Dr. Mitra’s personal experiences have contributed greatly to the way he serves the society. During his later years in school, he spent a great deal of time with a friend whose house was open to men and women with mental illness who had no place to go. He was hence exposed to these problems early on in his life and decided to study psychology and become a doctor. He has immense passion for victim care and has even served in refugee camps of Gujarat and Kashmir, two states rife with violent disturbances.
Dr. Mitra is renovating the existing system at three levels. At the community level, he educates victims and their families on their rights, various avenues for recourse, and available resources for help and healing. At the law enforcement level, he trains police to use humane methods when questioning victims of crime. At the policy level, Dr. Mitra is advocating for legal recognition for the rights of victims in India.

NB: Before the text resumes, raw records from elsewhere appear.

import Summits.BirchSwinnertonDyer.BirchSwinnertonDyer.Theorems.ByReductionTypeAtTwoSupersingularFlatLiftAssemblyTop
import Literature.NumberTheory.EllipticCurves.IwasawaSelmerControlLocalizationProofs
import HarnessLib

/-!
# «LOC» AT A FINITE PLACE `w ∤ p` REDUCED TO A LOCAL STATEMENT: the single-place local lift of the COUNT♭@2 door
# follows from the surjectivity `𝒫_E(K_w) ↠ 𝒫_E((K_∞)_η)^{Γ_η}` (Greenberg p. 108) — THEOREM

Seat `bsd-2adic-ss-1` GEN 12, crux `SupersingularRankZeroAtTwo` (item stmt-BirchSwinnertonDyer-19097, route
`ByReductionTypeAtTwo`, rung K4), line `flat_uniform_two` v1, stub (2) `stub_allFlatData`, conjunct COUNT♭@2 —
part 13. The doors of parts 9/12 display, for each finite `w ∈ Σ₀ ∪ {2}`, the hypothesis «LOC»: for every `t` in
`H¹(ℚ_Σ/ℚ_∞, E[2^∞])` with `conj_σ t − t ∈ Sel♭_∞` for all `σ`, a `p`-power-torsion local class `x_w ∈ H¹(Γ_{ℚ_w},
E(ℚ̄_w))` such that `loc_w y = x_w` forces `t − res y` into the classical local condition at the chosen place above
`w`. This file proves, for every number field `K`, every `ℤ_p`-extension `κ`, every `K`-field `E` (a completion
`K_w`) and every subgroup `Sel ≤ 𝒦_w = localKerOver`: «LOC at `w`» ⟸ the LOCAL statement «every `Γ_E`-invariant
`p`-power-torsion class of `H¹(H_{E,∞}, E(K̄_E))` is the restriction of a `p`-power-torsion class of
`H¹(Γ_E, E(K̄_E))`» (= `𝒫_E(K_w) → 𝒫_E((K_∞)_η)^{Γ_η}` onto, Greenberg LNM 1716 p. 108, cited by name as
`Greenberg1999.localQuotient_restriction_surjective`; kernel-able: `cd_p Γ_η = 1` + «`Im κ_η = 0`», Prop. 2.1).
Ingredients: equivariance of localisation for the decomposition group (`localResOver_conjH1_resGal`), the local
condition of `Sel` (`loc_w s = 0`), and `loc_w ∘ res = r_w ∘ loc_w` (`localResOverOfEmb_resOfLe`).
Nothing about any curve is asserted; BSD is not proved by any of this.

References: [GreenbergLNM1716] §2 p. 71, §3 p. 86, §4 p. 108.
-/

set_option autoImplicit false
-- the Theorems namespace of this sub repeats the summit name by design (D-0017 nested layout)
set_option linter.dupNamespace false

noncomputable section

open scoped Classical NumberField

open NumberField IsDedekindDomain

universe u

namespace Summit.BirchSwinnertonDyer.BirchSwinnertonDyer.Theorems.SSFlatEC

open Literature.NumberTheory.EllipticCurves Literature.NumberTheory.GaloisRepresentations
  WeierstrassCurve ZpExtension

variable {K : Type u} [Field K] [NumberField K] (W : WeierstrassCurve K) {p : ℕ} [Fact p.Prime]
  (κ : ZpExtension K p) {E : Type u} [Field E] [Algebra K E]

/-- **«LOC at `w`» from the local surjectivity `𝒫_E(K_w) ↠ 𝒫_E((K_∞)_η)^{Γ_η}`.** Let `Sel ≤ 𝒦_w`
(`localKerOver`, the classical local condition at the chosen place of `K_∞` above `w`, `E = K_w`) and
`t ∈ H¹(K_∞, E[p^∞])` with `conj_σ t − t ∈ Sel` for all `σ ∈ Γ_K`. Then `c = loc_w t ∈ H¹(H_{E,∞}, E(K̄_E))` is
`p`-power torsion and fixed by the decomposition group (`loc_w (conj_{δ|} t) = conj_δ (loc_w t)`,
`localResOver_conjH1_resGal`, and `loc_w` kills `Sel`); if every such class is `r_w x` for a `p`-power-torsion
`x ∈ H¹(Γ_E, E(K̄_E))` (hypothesis `hsurj`: Greenberg p. 108), then `x_w = x` works: `loc_w (res y) = r_w (loc_w y)`
(`localResOverOfEmb_resOfLe`), so `loc_w y = x_w` gives `loc_w (t − res y) = c − r_w x = 0`.
[cite: GreenbergLNM1716, §4 p. 108 («𝒫_E^{(v)}(F) → 𝒫_E^{(v)}(F_∞)^Γ is surjective»); §2 p. 71] -/
theorem exists_localLift_of_localSurj
    (hsurj : ∀ c : discreteH1 (localSubgroup κ.kerSubgroup E) (localPoints W E),
      (∃ k : ℕ, p ^ k • c = 0) →
      (∀ δ : Field.absoluteGaloisGroup E,
        Literature.NumberTheory.EllipticCurves.conjH1 (localSubgroup κ.kerSubgroup E) (localPoints W E) δ c = c) →
      ∃ x : discreteH1 (localSubgroup (⊤ : Subgroup (Field.absoluteGaloisGroup K)) E) (localPoints W E),
        (∃ k : ℕ, p ^ k • x = 0) ∧
        Literature.NumberTheory.EllipticCurves.resOfLe (localPoints W E)
          (Subgroup.comap_mono le_top :
            localSubgroup κ.kerSubgroup E ≤ localSubgroup (⊤ : Subgroup (Field.absoluteGaloisGroup K)) E) x = c)
    (Sel : AddSubgroup (W.subgroupH1 p κ.kerSubgroup)) (hSel : Sel ≤ W.localKerOver p κ.kerSubgroup E)
    (t : W.subgroupH1 p κ.kerSubgroup)
    (ht : ∀ σ : Field.absoluteGaloisGroup K, W.conjH1 p κ.kerSubgroup σ t - t ∈ Sel) :
    ∃ xw : discreteH1 (localSubgroup (⊤ : Subgroup (Field.absoluteGaloisGroup K)) E) (localPoints W E),
      (∃ k : ℕ, p ^ k • xw = 0) ∧
      ∀ y : W.subgroupH1 p (⊤ : Subgroup (Field.absoluteGaloisGroup K)),
        W.localResOver p ⊤ E y = xw →
        t - W.resOfLe p (le_top : κ.kerSubgroup ≤ ⊤) y ∈ W.localKerOver p κ.kerSubgroup E := by
  -- the local class of `t`: `p`-power torsion and invariant under the decomposition group
  have htors : ∃ k : ℕ, p ^ k • W.localResOver p κ.kerSubgroup E t = 0 := by
    obtain ⟨k, hk⟩ := W.exists_pow_smul_subgroupH1_ker_eq_zero κ t
    exact ⟨k, by rw [← map_nsmul, hk, map_zero]⟩
  have hinv : ∀ δ : Field.absoluteGaloisGroup E,
      Literature.NumberTheory.EllipticCurves.conjH1 (localSubgroup κ.kerSubgroup E) (localPoints W E) δ
        (W.localResOver p κ.kerSubgroup E t) = W.localResOver p κ.kerSubgroup E t := fun δ ↦ by
    rw [← localResOver_conjH1_resGal]
    have hs := hSel (ht (resGal (K := K) E δ))
    rw [mem_localKerOver_iff, map_sub, sub_eq_zero] at hs
    exact hs
  obtain ⟨x, hx, hrx⟩ := hsurj _ htors hinv
  refine ⟨x, hx, fun y hy ↦ ?_⟩
  rw [mem_localKerOver_iff, map_sub, sub_eq_zero]
  have hnat := W.localResOverOfEmb_resOfLe p (closureEmb (K := K) E) (le_top : κ.kerSubgroup ≤ ⊤) y
  have hy' : W.localResOverOfEmb p ⊤ (closureEmb (K := K) E) y = x := hy
  have h0 : W.localResOver p κ.kerSubgroup E (W.resOfLe p (le_top : κ.kerSubgroup ≤ ⊤) y) =
      W.localResOver p κ.kerSubgroup E t :=
    hnat.trans ((congrArg _ hy').trans hrx)
  exact h0.symm

/-- **«LOC at `w`» for the classical Selmer condition** (`Sel = 𝒦_w` itself): the special case used when the
`conj_σ t − t` lie in a Selmer group all of whose local conditions away from `2` are the classical ones (e.g.
`Sel♭_∞ ≤ 𝒦_w` for `w ≠ v`). [cite: GreenbergLNM1716, §4 p. 108; §2 p. 71] -/
theorem exists_localLift_of_localSurj_of_le {Sel : AddSubgroup (W.subgroupH1 p κ.kerSubgroup)}
    (hSel : Sel ≤ W.localKerOver p κ.kerSubgroup E)
    (hsurj : ∀ c : discreteH1 (localSubgroup κ.kerSubgroup E) (localPoints W E),
      (∃ k : ℕ, p ^ k • c = 0) →
      (∀ δ : Field.absoluteGaloisGroup E,
        Literature.NumberTheory.EllipticCurves.conjH1 (localSubgroup κ.kerSubgroup E) (localPoints W E) δ c = c) →
      ∃ x : discreteH1 (localSubgroup (⊤ : Subgroup (Field.absoluteGaloisGroup K)) E) (localPoints W E),
        (∃ k : ℕ, p ^ k • x = 0) ∧
        Literature.NumberTheory.EllipticCurves.resOfLe (localPoints W E)
          (Subgroup.comap_mono le_top :
            localSubgroup κ.kerSubgroup E ≤ localSubgroup (⊤ : Subgroup (Field.absoluteGaloisGroup K)) E) x = c) :
    ∀ t : W.subgroupH1 p κ.kerSubgroup,
      (∀ σ : Field.absoluteGaloisGroup K, W.conjH1 p κ.kerSubgroup σ t - t ∈ Sel) →
      ∃ xw : discreteH1 (localSubgroup (⊤ : Subgroup (Field.absoluteGaloisGroup K)) E) (localPoints W E),
        (∃ k : ℕ, p ^ k • xw = 0) ∧
        ∀ y : W.subgroupH1 p (⊤ : Subgroup (Field.absoluteGaloisGroup K)),
          W.localResOver p ⊤ E y = xw →
          t - W.resOfLe p (le_top : κ.kerSubgroup ≤ ⊤) y ∈ W.localKerOver p κ.kerSubgroup E :=
  fun t ht ↦ exists_localLift_of_localSurj W κ hsurj Sel hSel t ht

end Summit.BirchSwinnertonDyer.BirchSwinnertonDyer.Theorems.SSFlatEC

end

The impact of such a movement can only be felt in the way it has lent a renewed hope of a dignified life to the traumatized, who otherwise might never have recovered from the shock of a heinous crime. Amongst these is the rehabilitation of several survivors of sexual trafficking in the community. One such survivor Rita [name changed] was once working as a courier for a criminal gang and working as a child prostitute. Swanchetan fought for her rights and testified for her in the court against her perpetrators which resulted in their sentencing and Rita being entrusted to the care of the organization. Five years later, Rita is working in a garment firm having an independent income and above all, a life she can feel proud of. Is there a better way to build a better society, than by taking care of those who need our help the most, when they need it the most? I think not.